I'm hoping Hugo sees this. :-)

The problem happened again this morning (scroll to the top to see problem description), and I noticed another characteristic that might be a factor. The problem still happens as I described it above, but here's a couple more data points.

- It always happens specifically when I'm leaving my house, i.e., It's dropping off of my home Wifi network and switching over to 3G.

- Just in case this is a factor: The Wifi base station (Actiontec GT701WG if I recall correctly) has had troubles with the iPhone in the past because the iPhone sometimes doesn't get proper DHCP/DNS resolutions from it. So I've long since set the iPhone to a fixed IP address and a fixed DNS address on my home network (I'm using the OpenDNS addresses), to work around that problem. So, when I run into the situation described above, it's when I moved from a Fixed-IP, Fixed-DNS Wifi network, to the 3G network.

- On mornings that it doesn't happen, I notice when I get into my car and pull out of the driveway it always says "3G" as I'm pulling out.

- On mornings that it does happen, I notice that when I get into my car and pull out of the driveway, it shows that I'm on my home Wifi network still, even as I pull out of the driveway and drive all the way down the street, well out of range of my home Wifi connection.
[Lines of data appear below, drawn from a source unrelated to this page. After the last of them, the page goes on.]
import Mathlib
import HarnessLib
import Summits.HubbardSuperconductivity.HubbardSuperconductivity.Theorems.KLProgrammeKLRegimeTwoVolumeLipJumpDefs
import Summits.HubbardSuperconductivity.HubbardSuperconductivity.Theorems.KLProgrammeKLRegimeTwoVolumeLipGlueTransferRows
import Summits.HubbardSuperconductivity.HubbardSuperconductivity.Theorems.KLProgrammeKLRegimeTwoVolumeSectorBlockShift

/-!
# Route `KLProgramme` — crux K3 ENGINE (stmt-HubbardSuperconductivity-20437), stub (e) proof-input «(e)-D-ROWS», G-1 AT THE MODEL: THE JUMP / BLOCK-TRANSFER
# MATRICES THROUGH THE CANONICAL DOOR FROM E1's `klScaleWt`-WEIGHTED ROW AND COLUMN SUMS
# (seat hubbard-kl-k3c4-p1 g23; `--supports` 20437; DROWS-SCOPE-g23 v5 §9.4 G-1)

`…TwoVolumeLipGlueTransferRows.klGlue_transfer_le_of_wtRows` leaves three data of the fine transfer `T′`: Λ_T-scaled weighted rows / columns and block
covariance.  For the jump matrices `T′ = klJump (bL) M β μ K J′ J` (`…LipJumpDefs`; the block transfer `klLipTransfer … d k` is the case `(J′, J) = (dk, dk−1)`,
`klLipTransfer_eq_klJump`) block covariance under `klBlockEquiv` is k3c4-p1 g8's `…TwoVolumeSectorBlockShift.norm_sectorOverlap_blockCovariant` (as route A's
`norm_klReanalysis_blockCovariant`), the periodisation is `klJump_periodise`, and the Λ_T-scaled weight is dominated by E1's tree weight `klScaleWt (bL) M β j_r`
of any rate `j_r` with `Λ_T ≤ Λ_{j_r}` (`…TwoVolumeDataKitWt.one_add_mul_tnorm_le_klScaleWt_pair`) — so the rows are read in E1's currency (the pair-weighted
row / column sums of `‖E(F_{J′})·S(F̃_J)‖`, `TorusFourierL2.overlapWt_jump_sums_klEng_flow_deep` conjuncts 2–3, `…EngineTowerRemeasureWt`).

* `norm_klJump_blockCovariant` — block covariance of `klJump (bL)` under the canonical structures.
* `klJump_transfer_le_of_scaleWtRows` — the canonical transfer door for `(klJump (bL), klJump L)` with periodisation, covariance, the nine rows and the triangle
  DISCHARGED; named: the two `klScaleWt`-weighted sums (`≤ cW`, rate `j_r`, `0 ≤ Λ_T ≤ Λ_{j_r}`), the coarse profiles `N`, `N_far`, the defect profiles `E`, `ND`.

Compositions of landed theorems; nothing asserts the (D) rows, stub (e), VL, K3 or superconductivity.
References: BGM 2006 §2.7 (2.71), §3 (3.2)–(3.8) [cite: BenfattoGiulianiMastropietro2006].
-/

namespace Summit.HubbardSuperconductivity.HubbardSuperconductivity.Theorems.TwoVolumeLip

set_option linter.dupNamespace false -- summit = problem name (single-conjunct summit), D-0017

open Finset Literature.MathematicalPhysics.QuantumLattice GrassmannAlgebra Literature.Probability.LatticeModels
open Literature.MathematicalPhysics.QuantumLattice.FermiRG
open Summit.HubbardSuperconductivity.HubbardSuperconductivity.Theorems.KLRegimeSplit
open Summit.HubbardSuperconductivity.HubbardSuperconductivity.Theorems.KLProgrammeLegKernels
open Summit.HubbardSuperconductivity.HubbardSuperconductivity.Theorems.DispersionFlow
open Summit.HubbardSuperconductivity.HubbardSuperconductivity.Theorems.EngineV8
open Summit.HubbardSuperconductivity.HubbardSuperconductivity.Theorems.TwoVolumeSource
open Summit.HubbardSuperconductivity.HubbardSuperconductivity.Theorems.TwoVolumeDefect
open Summit.HubbardSuperconductivity.HubbardSuperconductivity.Theorems.TwoPointAssembly

noncomputable section

variable {L b M : ℕ} [NeZero L] [NeZero (b * L)] [NeZero M]

/-- **Block covariance of the jump matrix** `klJump (bL) M β μ K J′ J` under the canonical block structures (`klJump_eq_smul` + k3c4-p1 g8's
`norm_sectorOverlap_blockCovariant` at `klBlockEquiv_val / _snd`; route A's `norm_klReanalysis_blockCovariant` is the case `J′ = J + 1`). -/
theorem norm_klJump_blockCovariant {β : ℝ} (hβ : β ≠ 0) (μ : ℝ) (K : TrigPolyC4v) (J' J : ℕ) (δ B' B₁ : Fin 2 → Fin b)
    (xbar : SpaceTimeIdx L M × SectorLeg (sectorCount J')) (y : SpaceTimeIdx L M × SectorLeg (sectorCount J)) :
    ‖klJump (b * L) M β μ K J' J ((klBlockEquiv L b M (sectorCount J')).symm (B' + δ, xbar)) ((klBlockEquiv L b M (sectorCount J)).symm (B₁ + δ, y))‖ =
      ‖klJump (b * L) M β μ K J' J ((klBlockEquiv L b M (sectorCount J')).symm (B', xbar)) ((klBlockEquiv L b M (sectorCount J)).symm (B₁, y))‖ := by
  rw [klJump_eq_smul, Matrix.smul_apply, Matrix.smul_apply, smul_eq_mul, smul_eq_mul, norm_mul, norm_mul,
    norm_sectorOverlap_blockCovariant (b := b) (L := L) (Lf := b * L) rfl hβ _ _ (klBlockEquiv L b M (sectorCount J'))
      (klBlockEquiv_val L b M (sectorCount J')) (klBlockEquiv_snd L b M (sectorCount J')) (klBlockEquiv L b M (sectorCount J))
      (klBlockEquiv_val L b M (sectorCount J)) (klBlockEquiv_snd L b M (sectorCount J)) δ B' B₁ xbar y]

set_option maxHeartbeats 400000 in -- one large door application
/-- **G-1 at the model — the jump / block-transfer matrices through the canonical door, rows in E1's currency.**  For `T′, T := klJump (bL), klJump L` at
`(J′, J)`, a `(D₀ + r)`-deep output pin `w′` (`2r ≤ D₀`), `0 < β`, a rate `j_r` with `0 ≤ Λ_T ≤ Λ_{j_r}`, and `klScaleWt (bL) M β j_r`-weighted row and column
sums of `klJump (bL)` at most `cW`: the bound of `klGlue_transfer_le_of_wtRows` (`a := cW`, `τ := cW/(1 + Λ_T(r+1))`) for ANY fine `W′` and coarse `W` —
periodisation (`klJump_periodise`), block covariance (`norm_klJump_blockCovariant`), the nine rows and the triangle discharged. -/
theorem klJump_transfer_le_of_scaleWtRows {β : ℝ} (hβ : 0 < β) (μ : ℝ) (K : TrigPolyC4v) (J' J jr : ℕ)
    {ΛT cW : ℝ} (hΛT : 0 ≤ ΛT) (hΛr : ΛT ≤ klScale klE0 jr) (hcW : 0 ≤ cW)
    (hrow : ∀ x, ∑ y', ‖klJump (b * L) M β μ K J' J x y'‖ *
      klScaleWt (b * L) M β jr {latticeLegPos (2 * (2 * M)) x, latticeLegPos (2 * (2 * M)) y'} ≤ cW)
    (hcol : ∀ y', ∑ x, ‖klJump (b * L) M β μ K J' J x y'‖ *
      klScaleWt (b * L) M β jr {latticeLegPos (2 * (2 * M)) x, latticeLegPos (2 * (2 * M)) y'} ≤ cW)
    (W' : GrassmannAlgebra ℂ (SpaceTimeIdx (b * L) M × SectorLeg (sectorCount J))) (W : GrassmannAlgebra ℂ (SpaceTimeIdx L M × SectorLeg (sectorCount J)))
    {n : ℕ} (p : Fin (n + 1)) (w' : SpaceTimeIdx (b * L) M × SectorLeg (sectorCount J')) (D₀ r : ℕ) (hD₀ : 2 * r ≤ D₀)
    (hw : ∀ i, D₀ + r ≤ (w'.1.2 i).val % L ∧ (w'.1.2 i).val % L + (D₀ + r) < L)
    {N Nfar E ND : ℝ} (hN0 : 0 ≤ N) (hNfar0 : 0 ≤ Nfar) (hE0 : 0 ≤ E) (hND0 : 0 ≤ ND)
    (hN : ∀ y, ∑ Y ∈ univ.filter (fun Y : Fin (n + 1) → SpaceTimeIdx L M × SectorLeg (sectorCount J) => Y p = y), ‖kernel ℂ W (n + 1) Y‖ ≤ N)
    (hNfar : ∀ y (i : Fin (n + 1)),
      ∑ Y ∈ univ.filter (fun Y : Fin (n + 1) → SpaceTimeIdx L M × SectorLeg (sectorCount J) => Y p = y ∧ r < Torus.tnorm ((Y p).1.2 - (Y i).1.2)),
        ‖kernel ℂ W (n + 1) Y‖ ≤ Nfar)
    (hE : ∀ y' : SpaceTimeIdx (b * L) M × SectorLeg (sectorCount J), Torus.tnorm (w'.1.2 - y'.1.2) ≤ r →
      ∑ Y' ∈ univ.filter (fun Y' : Fin (n + 1) → SpaceTimeIdx (b * L) M × SectorLeg (sectorCount J) => Y' p = y'),
        ‖kernel ℂ (W' - klGlue L b M (sectorCount J) W) (n + 1) Y'‖ ≤ E)
    (hND : ∀ y', ∑ Y' ∈ univ.filter (fun Y' : Fin (n + 1) → SpaceTimeIdx (b * L) M × SectorLeg (sectorCount J) => Y' p = y'),
      ‖kernel ℂ (W' - klGlue L b M (sectorCount J) W) (n + 1) Y'‖ ≤ ND) :
    ∑ X' ∈ univ.filter (fun X' : Fin (n + 1) → SpaceTimeIdx (b * L) M × SectorLeg (sectorCount J') => X' p = w'),
        ‖kernel ℂ (ExteriorAlgebra.map (Matrix.toLin' (klJump (b * L) M β μ K J' J)) W' -
            klGlue L b M (sectorCount J') (ExteriorAlgebra.map (Matrix.toLin' (klJump L M β μ K J' J)) W)) (n + 1) X'‖ ≤
      cW ^ n * (cW * E + cW / (1 + ΛT * ((r : ℝ) + 1)) * ND) +
        (2 * cW ^ n * (cW / (1 + ΛT * ((r : ℝ) + 1))) * N + n * cW ^ n * (5 * (cW / (1 + ΛT * ((r : ℝ) + 1))) * N + 2 * cW * Nfar)) := by
  have hβ0 : β ≠ 0 := hβ.ne'
  have hrow' : ∀ x : SpaceTimeIdx (b * L) M × SectorLeg (sectorCount J'),
      ∑ y', ‖klJump (b * L) M β μ K J' J x y'‖ * (1 + ΛT * (Torus.tnorm (x.1.2 - y'.1.2) : ℝ)) ≤ cW := fun x => by
    refine (sum_le_sum fun y' _ => ?_).trans (hrow x)
    exact mul_le_mul_of_nonneg_left
      (one_add_mul_tnorm_le_klScaleWt_pair hβ.le hΛr ((x.1, y'.2) : SpaceTimeIdx (b * L) M × SectorLeg (sectorCount J)) y') (norm_nonneg _)
  have hcol' : ∀ y' : SpaceTimeIdx (b * L) M × SectorLeg (sectorCount J),
      ∑ x, ‖klJump (b * L) M β μ K J' J x y'‖ * (1 + ΛT * (Torus.tnorm (x.1.2 - y'.1.2) : ℝ)) ≤ cW := fun y' => by
    refine (sum_le_sum fun x _ => ?_).trans (hcol y')
    exact mul_le_mul_of_nonneg_left
      (one_add_mul_tnorm_le_klScaleWt_pair hβ.le hΛr ((x.1, y'.2) : SpaceTimeIdx (b * L) M × SectorLeg (sectorCount J)) y') (norm_nonneg _)
  exact klGlue_transfer_le_of_wtRows (klJump (b * L) M β μ K J' J) (klJump L M β μ K J' J) (fun X' Y => klJump_periodise hβ0 μ K J' J X' Y)
    hΛT hcW hrow' hcol' (fun δ B' B xbar y => norm_klJump_blockCovariant hβ0 μ K J' J δ B' B xbar y) W' W p w' D₀ r hD₀ hw hN0 hNfar0 hE0 hND0
    hN hNfar hE hND

end

end Summit.HubbardSuperconductivity.HubbardSuperconductivity.Theorems.TwoVolumeLip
Only after rounding the corner does it finally drop to 3G. And that's when I know the 3G will be non-functional.

- Today I just let it go without rebooting, drove all the way to work to be sure I was on a different cell tower, and tried using the internet again. Same problem: 3G data just does. not. work. until I reboot the phone, then it works fine. So I know it's not specific to the cell tower.

I think there's some kind of a bug in the code that pops up only on a Wifi->3G handoff, and I wonder if the fixed IP and fixed DNS has anything to do with it. Such as (wild guess example): if the Wifi drops in the middle of a DNS request, and it doesn't go through the DHCP code because Wifi is on a fixed address, then the DNS client "sticks" on the Wifi connection and can't switch back over to 3G. Or something really silly and esoteric like that.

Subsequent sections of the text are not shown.